Occidental Petroleum (NYSE:OXY) boasts a long history of annual dividend increases, even during tough times.
However, times are so tough right now that it's possible that the company ends its streak of more than a decade of annual dividend increases. In fact, there's a case to be made that the company might need to reduce its dividend because the current oil price is well below the company's cash flow breakeven point. Here's a closer look at both the bull and the bear case for Occidental Petroleum's dividend in 2016.
The bear case
The case against Occidental Petroleum's raising its dividend, and potentially reducing it, is very simple. The current oil price of roughly $30 per barrel is 50% below the company's current cash flow breakeven point:
That means the company is using its balance sheet to fund a significant portion of its capex and dividend outlays, which is unsustainable over the long term.
It's far from the only company that's using its balance sheet to support its operations during the downturn. However, it's a practice that has credit rating agency Moody's concerned, which is why it put 29 U.S. oil companies on review for a potential credit rating downgrade, including Occidental Petroleum and ConocoPhillips (NYSE:COP). I bring ConocoPhillips up because it shares a lot of similarities with Occidental, including the fact that both share an "A2" credit rating and because these companies need oil in the $50 to $60 range to be cash flow breakeven. Given that neither wants to see its credit or balance sheet deteriorate, it's possible that both might have to bite the bullet and reduce dividend payouts to prevent a steep credit rating downgrade. ConocoPhillips has said protecting its dividend is its top priority, but if it did cut its payout, then Occidental Petroleum would have no reason not to follow suit.
The bull case
Still, Occidental Petroleum ended 2015 with $4.4 billion in cash on its balance sheet, which is more than a year's worth of capex spending at its current run rate.
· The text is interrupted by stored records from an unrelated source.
/-- `Δ_a` of the edited record is `Δ_a` of the record (it never reads `Gop`). [cite: Balaban1985BackgroundPropagators, (3.26) p.395] -/
theorem deltaAOf_withGopZdHPer (U₀ : Site d → Fin d → 𝔸ˣ) (A : Site d → Fin d → 𝔸) :
    deltaAOf i.η (withGopZdHPer P ops M i m) U₀ A = deltaAOf i.η (ops M i m) U₀ A := rfl

/-- ★ **THE BINDER `GopAddAt` HOLDS FOR `withGopZdHPer P ops` AT EVERY MEMBER, WITH NO HYPOTHESIS.** [cite: Balaban1985BackgroundPropagators, (3.27) p.395] -/
theorem gopAddAt_withGopZdHPer : GopAddAt L (withGopZdHPer P ops) M i m := by
  intro U₀ J₁ J₂
  exact gopZdHPer_add i.η (ops M i m) P U₀ J₁ J₂

/-- ★ **THE PERIODIC-GUARDED (3.27) BINDER `InvAtHIPer`** — `B9SupplySockB9P3ZdAtHermInAk.InvAtHI` VERBATIM with two guards added: the background `U₀` and
the field `A` are `P`-PERIODIC (the torus `T_η` of [B8] p. 77 read on `ℤᵈ`; the (β′) member model's configurations ARE periodic by type).  For every
`α₀ ≤ aI`, every periodic unitary `U₀ ∈ 𝔄_m({Ω_j}, α₀)` (`InAk`, (1.7)), every periodic HERMITIAN `A ∈ E(Ω₀)` (`OnDom`) and every `J` agreeing with
`Δ_a(U₀)A` on the bonds of `Ω₀`: `G(U₀)J = A`. [cite: Balaban1985BackgroundPropagators, (3.27) p.395, Thm 3.11 p.416, p.391; Balaban1985RegularSpaces, p.77, (1.7) p.77, (1.33) p.82, (1.58) p.86] -/
def InvAtHIPer (P : ℕ) (L : ℕ) (ops : ℝ → ZdIdx d L → ℕ → OpsZd d 𝔸) (aI : ℝ) (M : ℝ) (i : ZdIdx d L) (m : ℕ) : Prop :=
  ∀ (α₀ : ℝ) (U₀ : Site d → Fin d → 𝔸ˣ), (∀ x κ, U₀ x κ ∈ unitaryUnits 𝔸) → IsPeriodic P U₀ → α₀ ≤ aI → InAk L m i.η α₀ i.Ω U₀ →
    ∀ A : Site d → Fin d → 𝔸, IsPeriodic P A → OnDom L m i.η i.Ω A → (∀ (y : Site d) (τ : Fin d), IsSelfAdjoint (A y τ)) →
      ∀ J : Site d → Fin d → 𝔸, (∀ (y : Site d) (τ : Fin d), BondTouches (i.Ω 0) y τ → J y τ = deltaAOf i.η (ops M i m) U₀ A y τ) →
        (ops M i m).Gop U₀ J = A

/-- `InvAtHIPer` is antitone in the threshold `aI`. [cite: Balaban1985RegularSpaces, (1.7) p.77 (bookkeeping)] -/
theorem invAtHIPer_anti {aI aI' : ℝ} (h : aI' ≤ aI) (hI : InvAtHIPer P L ops aI M i m) : InvAtHIPer P L ops aI' M i m :=
  fun α₀ U₀ hU₀ hper hα hIn A hAp hA hsa J hJ => hI α₀ U₀ hU₀ hper (hα.trans h) hIn A hAp hA hsa J hJ

/-- the unguarded binder implies the guarded one (drop the two periodicity hypotheses). [cite: Balaban1985BackgroundPropagators, (3.27) p.395 (bookkeeping)] -/
theorem invAtHIPer_of_invAtHI {aI : ℝ} (hI : InvAtHI L ops aI M i m) : InvAtHIPer P L ops aI M i m :=
  fun α₀ U₀ hU₀ _ hα hIn A _ hA hsa J hJ => hI α₀ U₀ hU₀ hα hIn A hA hsa J hJ

/-- **THEOREM 3.11 AT THE MEMBER ON THE TORUS, keyed by the datum's class (1.7)** (qualitative form, for the record's `Δ_a`): at every PERIODIC unitary
background `U₀ ∈ 𝔄_m({Ω_j}, α₀)` with `α₀ ≤ aI`, `Δ_a(U₀)` is invertible on `E_𝔤^per(P)` (`RegularAtHPer`).  A `Prop` the consumer supplies — print's
Theorem 3.11 («for M ≥ M₀, α₀ ≤ α₀′ and for U satisfying (3.35) the operators … Δ_a, G are positive definite») is its content — NOT proved here.
[cite: Balaban1985BackgroundPropagators, Thm 3.11 p.416, (3.27) p.395; Balaban1985RegularSpaces, (1.7) p.77, (1.33) p.82] -/
def RegularInClassAtHPer (P : ℕ) (L : ℕ) (ops : ℝ → ZdIdx d L → ℕ → OpsZd d 𝔸) (aI : ℝ) (M : ℝ) (i : ZdIdx d L) (m : ℕ) : Prop :=
  ∀ (α₀ : ℝ) (U₀ : Site d → Fin d → 𝔸ˣ), (∀ x κ, U₀ x κ ∈ unitaryUnits 𝔸) → IsPeriodic P U₀ → α₀ ≤ aI → InAk L m i.η α₀ i.Ω U₀ →
    RegularAtHPer i.η (ops M i m) P U₀

/-- `RegularInClassAtHPer` is antitone in the threshold `aI`. [cite: Balaban1985RegularSpaces, (1.7) p.77 (bookkeeping)] -/
theorem regularInClassAtHPer_anti {aI aI' : ℝ} (h : aI' ≤ aI) (hR : RegularInClassAtHPer P L ops aI M i m) :
    RegularInClassAtHPer P L ops aI' M i m :=
  fun α₀ U₀ hU₀ hper hα hIn => hR α₀ U₀ hU₀ hper (hα.trans h) hIn

/-- ★★ **`InvAtHIPer` FOR `withGopZdHPer P ops` FROM THEOREM 3.11 AT THE MEMBER ON THE TORUS ALONE** (members with `Ω 0 = univ` = `T_η`, `P ≠ 0`): if `Δ_a(U₀)`
is invertible on `E_𝔤^per(P)` at every periodic unitary `U₀ ∈ 𝔄_m({Ω_j}, α₀)`, `α₀ ≤ aI` (`RegularInClassAtHPer`), then for every periodic Hermitian `A` and
every `J` agreeing with `Δ_a(U₀)A` on the bonds of `Ω₀ = ℤᵈ`, `G_𝔤^per(U₀)J = A` — (3.27) in the form [B8] (1.58) uses it.
[cite: Balaban1985BackgroundPropagators, (3.27) p.395, Thm 3.11 p.416; Balaban1985RegularSpaces, (1.58) p.86, p.77 («Ω_j = T_η»)] -/
theorem invAtHIPer_withGopZdHPer [NeZero P] {aI : ℝ} (hΩ : i.Ω 0 = Set.univ) (hreg : RegularInClassAtHPer P L ops aI M i m) :
    InvAtHIPer P L (withGopZdHPer P ops) aI M i m := by
  intro α₀ U₀ hU₀ hper hα hIn A hAp _ hsa J hJ
  show gopZdHPer i.η (ops M i m) P U₀ J = A
  refine gopZdHPer_apply_eq_of_regularAtHPer i.η (ops M i m) P U₀ (hreg α₀ U₀ hU₀ hper hα hIn) ⟨hAp, hsa⟩ fun y τ => hJ y τ ?_
  rw [hΩ]
  exact bondTouches_univ y τ

end Record

/-! ## §4  Positivity of `⟨A, Δ_a(U₀)A⟩_{τ,per}` on `E_𝔤^per(P) ∖ 0` gives `RegularAtHPer` (Theorem 3.11 ⟹ (3.27) exists, on the torus) -/

section Positivity

variable (τ : 𝔸 →ₗ[ℂ] ℂ) (P : ℕ)

/-- **THE PAIRING OF BOND FIELDS ON THE PERIOD CELL** `⟨A, J⟩_{τ,per} = Σ_μ Σ_{x ∈ [0,P)ᵈ} Re τ(A(x,μ)* J(x,μ))` (print's `Σ_{b ⊂ T_η} η^d tr A(b)J(b)` on the
torus with the positive weight dropped; one representative per torus bond). [cite: Balaban1985BackgroundPropagators, (3.17) p.393, p.391 («X·Y = tr XY»); Balaban1985RegularSpaces, p.77] -/
def bondPairPer (A J : Site d → Fin d → 𝔸) : ℝ := ∑ μ : Fin d, ∑ x ∈ box (d := d) P, (τ (star (A x μ) * J x μ)).re

/-- `⟨A, 0⟩_{τ,per} = 0`. [cite: Balaban1985BackgroundPropagators, (3.17) p.393 (bookkeeping)] -/
theorem bondPairPer_zero_right (A : Site d → Fin d → 𝔸) : bondPairPer τ P A 0 = 0 := by
  simp only [bondPairPer, Pi.zero_apply, mul_zero, map_zero, Complex.zero_re, Finset.sum_const_zero]

/-- **«`Δ_a(U₀)` MAPS `E_𝔤^per(P)` INTO ITSELF»** — a `Prop` on the record's letters at `U₀` (true for print's operator on the torus at a periodic unitary
background: every stencil is translation covariant and preserves Hermiticity; proved below for the one-level record, letter by letter elsewhere).
[cite: Balaban1985BackgroundPropagators, (3.26) p.395, p.391; Balaban1985RegularSpaces, p.77 («Ω_j = T_η»)] -/
def PerPreservingAt (η : ℝ) (o : OpsZd d 𝔸) (P : ℕ) (U₀ : Site d → Fin d → 𝔸ˣ) : Prop :=
  ∀ A ∈ domSubHPer (d := d) (𝔸 := 𝔸) P, deltaAOf η o U₀ A ∈ domSubHPer (d := d) (𝔸 := 𝔸) P

/-- ★★ **POSITIVITY ON `E_𝔤^per(P)` GIVES `RegularAtHPer`** (`P ≠ 0`, finite-dimensional fibre): if `Δ_a(U₀)` is the restriction of an ℝ-linear map
(`LinearOnDomAt` at `Ω₀ = ℤᵈ`), maps `E_𝔤^per(P)` into itself, and `0 < ⟨A, Δ_a(U₀)A⟩_{τ,per}` for every `0 ≠ A ∈ E_𝔤^per(P)`, then `Δ_a(U₀)` is an invertible
operator of `E_𝔤^per(P)` — positive ⟹ injective ⟹ (finite dimension) bijective: Theorem 3.11's «Δ_a, G are positive definite» ⟹ (3.27) exists on `T_η`.
[cite: Balaban1985BackgroundPropagators, Thm 3.11 p.416, (3.27) p.395, p.391; Balaban1985RegularSpaces, p.77] -/
theorem regularAtHPer_of_bondPairPer_pos [FiniteDimensional ℝ 𝔸] [NeZero P] {η : ℝ} {o : OpsZd d 𝔸} {U₀ : Site d → Fin d → 𝔸ˣ}
    (hlin : LinearOnDomAt η o (Set.univ : Set (Site d)) U₀) (hpres : PerPreservingAt η o P U₀)
    (hpos : ∀ A ∈ domSubHPer (d := d) (𝔸 := 𝔸) P, A ≠ 0 → 0 < bondPairPer τ P A (deltaAOf η o U₀ A)) :
    RegularAtHPer η o P U₀ := by
  haveI := finiteDimensional_domSubHPer (d := d) (𝔸 := 𝔸) P
  obtain ⟨T, hT⟩ := hlin
  have hval : ∀ A : domSubHPer (d := d) (𝔸 := 𝔸) P, T A ∈ domSubHPer (d := d) (𝔸 := 𝔸) P := by
    intro A
    rw [hT A (mem_domSub_univ _)]
    exact hpres A A.2
  let Φ : domSubHPer (d := d) (𝔸 := 𝔸) P →ₗ[ℝ] domSubHPer (d := d) (𝔸 := 𝔸) P :=
    { toFun := fun A => ⟨T A, hval A⟩
      map_add' := fun A B => by
        apply Subtype.ext
        simp only [Submodule.coe_add, map_add]
      map_smul' := fun c A => by
        apply Subtype.ext
        simp only [Submodule.coe_smul, map_smul, RingHom.id_apply] }
  have hΦ : ∀ A : domSubHPer (d := d) (𝔸 := 𝔸) P, (Φ A : Site d → Fin d → 𝔸) = deltaAOf η o U₀ A := fun A => hT A (mem_domSub_univ _)
  have hinj : Function.Injective Φ := by
    intro A B hAB
    by_contra hne
    have hne' : ((A - B : domSubHPer (d := d) (𝔸 := 𝔸) P) : Site d → Fin d → 𝔸) ≠ 0 := by
      intro h0
      exact hne (sub_eq_zero.1 (Subtype.ext h0))
    have hp := hpos _ (A - B).2 hne'
    have hzero : (Φ (A - B) : Site d → Fin d → 𝔸) = 0 := by rw [map_sub, hAB, sub_self, Submodule.coe_zero]
    rw [← hΦ, hzero, bondPairPer_zero_right] at hp
    exact lt_irrefl _ hp
  exact ⟨Φ, hΦ, hinj, LinearMap.injective_iff_surjective.1 hinj⟩

end Positivity

/-! ## §5  Periodic bond calculus: translation covariance of the stencils, shift invariance of the cell sum, summation by parts on the torus,
and the `D*D` energy identity on the period cell -/

section PeriodicStencils

variable {P : ℕ} (η : ℝ) {U₀ : Site d → Fin d → 𝔸ˣ}

omit [CStarAlgebra 𝔸] in
/-- a component of a periodic bond field is a periodic site function. [cite: Balaban1985RegularSpaces, p.77 («Ω_j = T_η»)] -/
theorem isPeriodic_apply_dir {β : Type*} {A : Site d → Fin d → β} (hA : IsPeriodic P A) (κ : Fin d) : IsPeriodic P fun y => A y κ :=
  fun x m => congrFun (hA x m) κ

omit [CStarAlgebra 𝔸] in
/-- a translate of a periodic site function is periodic. [cite: Balaban1985RegularSpaces, p.77 («Ω_j = T_η»)] -/
theorem isPeriodic_comp_add {β : Sort*} {F : Site d → β} (hF : IsPeriodic P F) (t : Site d) : IsPeriodic P fun x => F (x + t) :=
  fun x m => by
    show F (x + (P : ℤ) • m + t) = F (x + t)
    rw [add_right_comm]; exact hF (x + t) m

omit [CStarAlgebra 𝔸] in
/-- … and so is a translate by `−t`. [cite: Balaban1985RegularSpaces, p.77 («Ω_j = T_η»)] -/
theorem isPeriodic_comp_sub {β : Sort*} {F : Site d → β} (hF : IsPeriodic P F) (t : Site d) : IsPeriodic P fun x => F (x - t) :=
  fun x m => by
    show F (x + (P : ℤ) • m - t) = F (x - t)
    rw [add_sub_right_comm]; exact hF (x - t) m

omit [CStarAlgebra 𝔸] in
/-- a finite sum of periodic functions is periodic (fields on `T_η` read on `ℤᵈ`; bookkeeping). [cite: Balaban1985RegularSpaces, p.77 («Ω_j = T_η»; bookkeeping)] -/
theorem isPeriodic_finset_sum {ι : Type*} {M : Type*} [AddCommMonoid M] (s : Finset ι) {G : ι → Site d → M}
    (hG : ∀ ν ∈ s, IsPeriodic P (G ν)) : IsPeriodic P fun x => ∑ ν ∈ s, G ν x :=
  fun x m => Finset.sum_congr rfl fun ν hν => hG ν hν x m

/-- **(1.1) AT PERIODIC DATA IS PERIODIC**: `D^η_{U₀,μ}F` of a periodic `F` at a periodic `U₀`. [cite: Balaban1985RegularSpaces, (1.1) p.76, p.77 («Ω_j = T_η»)] -/
theorem isPeriodic_covDerivFwd (hU : IsPeriodic P U₀) (μ : Fin d) {F : Site d → 𝔸} (hF : IsPeriodic P F) :
    IsPeriodic P (covDerivFwd η U₀ μ F) := fun x m => by
  simp only [covDerivFwd]
  rw [add_right_comm, hF (x + e μ) m, hF x m, show U₀ (x + (P : ℤ) • m) μ = U₀ x μ from congrFun (hU x m) μ]

/-- **(1.2) AT PERIODIC DATA IS PERIODIC**: the backward derivative `D^{η*}_{U₀,ν}F` entering `D^{η*}`. [cite: Balaban1985RegularSpaces, (1.2) p.76, p.77 («Ω_j = T_η»)] -/
theorem isPeriodic_covDeriv (hU : IsPeriodic P U₀) (ν : Fin d) {F : Site d → 𝔸} (hF : IsPeriodic P F) :
    IsPeriodic P (covDeriv η U₀ ν F) := fun x m => by
  simp only [covDeriv]
  rw [add_sub_right_comm, hF (x - e ν) m, hF x m, show U₀ (x - e ν + (P : ℤ) • m) ν = U₀ (x - e ν) ν from congrFun (hU (x - e ν) m) ν]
In addition, the company continues to close non-core asset sales and could divest additional assets, since it plans to minimize its involvement in the Middle East and North Africa. In fact, according to a Reuters report, the company has already sought permission to sell its 29.69% stake in the Zubair oil field in Iraq and is interested in selling additional non-core assets in the Middle East. These asset sales could enable the company to maintain its dividend without hurting its balance sheet. In fact, asset sales are the primary bridge ConocoPhillips is using to fund its own cash flow gap, with it currently working to close $2.3 billion in divestitures.
On top of asset sales, Occidental Petroleum was recently awarded $980 million to settle a lawsuit after Ecuador seized the company's Block 15 oil field in 2006. It has already received $200 million of that settlement, with the rest to be paid out over the next few months.
With the cash already on its balance sheet, plus the cash inflows yet to come from asset sales and the settlement, it certainly provides the company with a nice cash cushion to at least maintain its dividend. However, the company's own history suggests that it will grow its dividend even when times are tough, which is evidenced by the $0.03-per-share increase last year, as well as the $0.01-per-share boost during the financial crisis. Those increases, while minor compared with prior years, shows that the company values its dividend. In a lot of ways, it's following in the footsteps of ConocoPhillips, which boosted its dividend by $0.01 per share last year to send its shareholders a message that the dividend was its top priority. Given Occidental's history, it would seem that it, likewise, puts a priority on its dividend, suggesting that an increase of at least $0.01 per share is possible in 2016.
With a boatload of cash on its balance sheet and the more cash coming in the door, it's unlikely that Occidental Petroleum will reduce its dividend anytime soon. Instead, it's far more likely to increase it ever so slightly in 2016 just to show its support for the payout. But the company really needs to see the oil price rebound into the $50 to $60 range for the payout to be sustainable over the long term.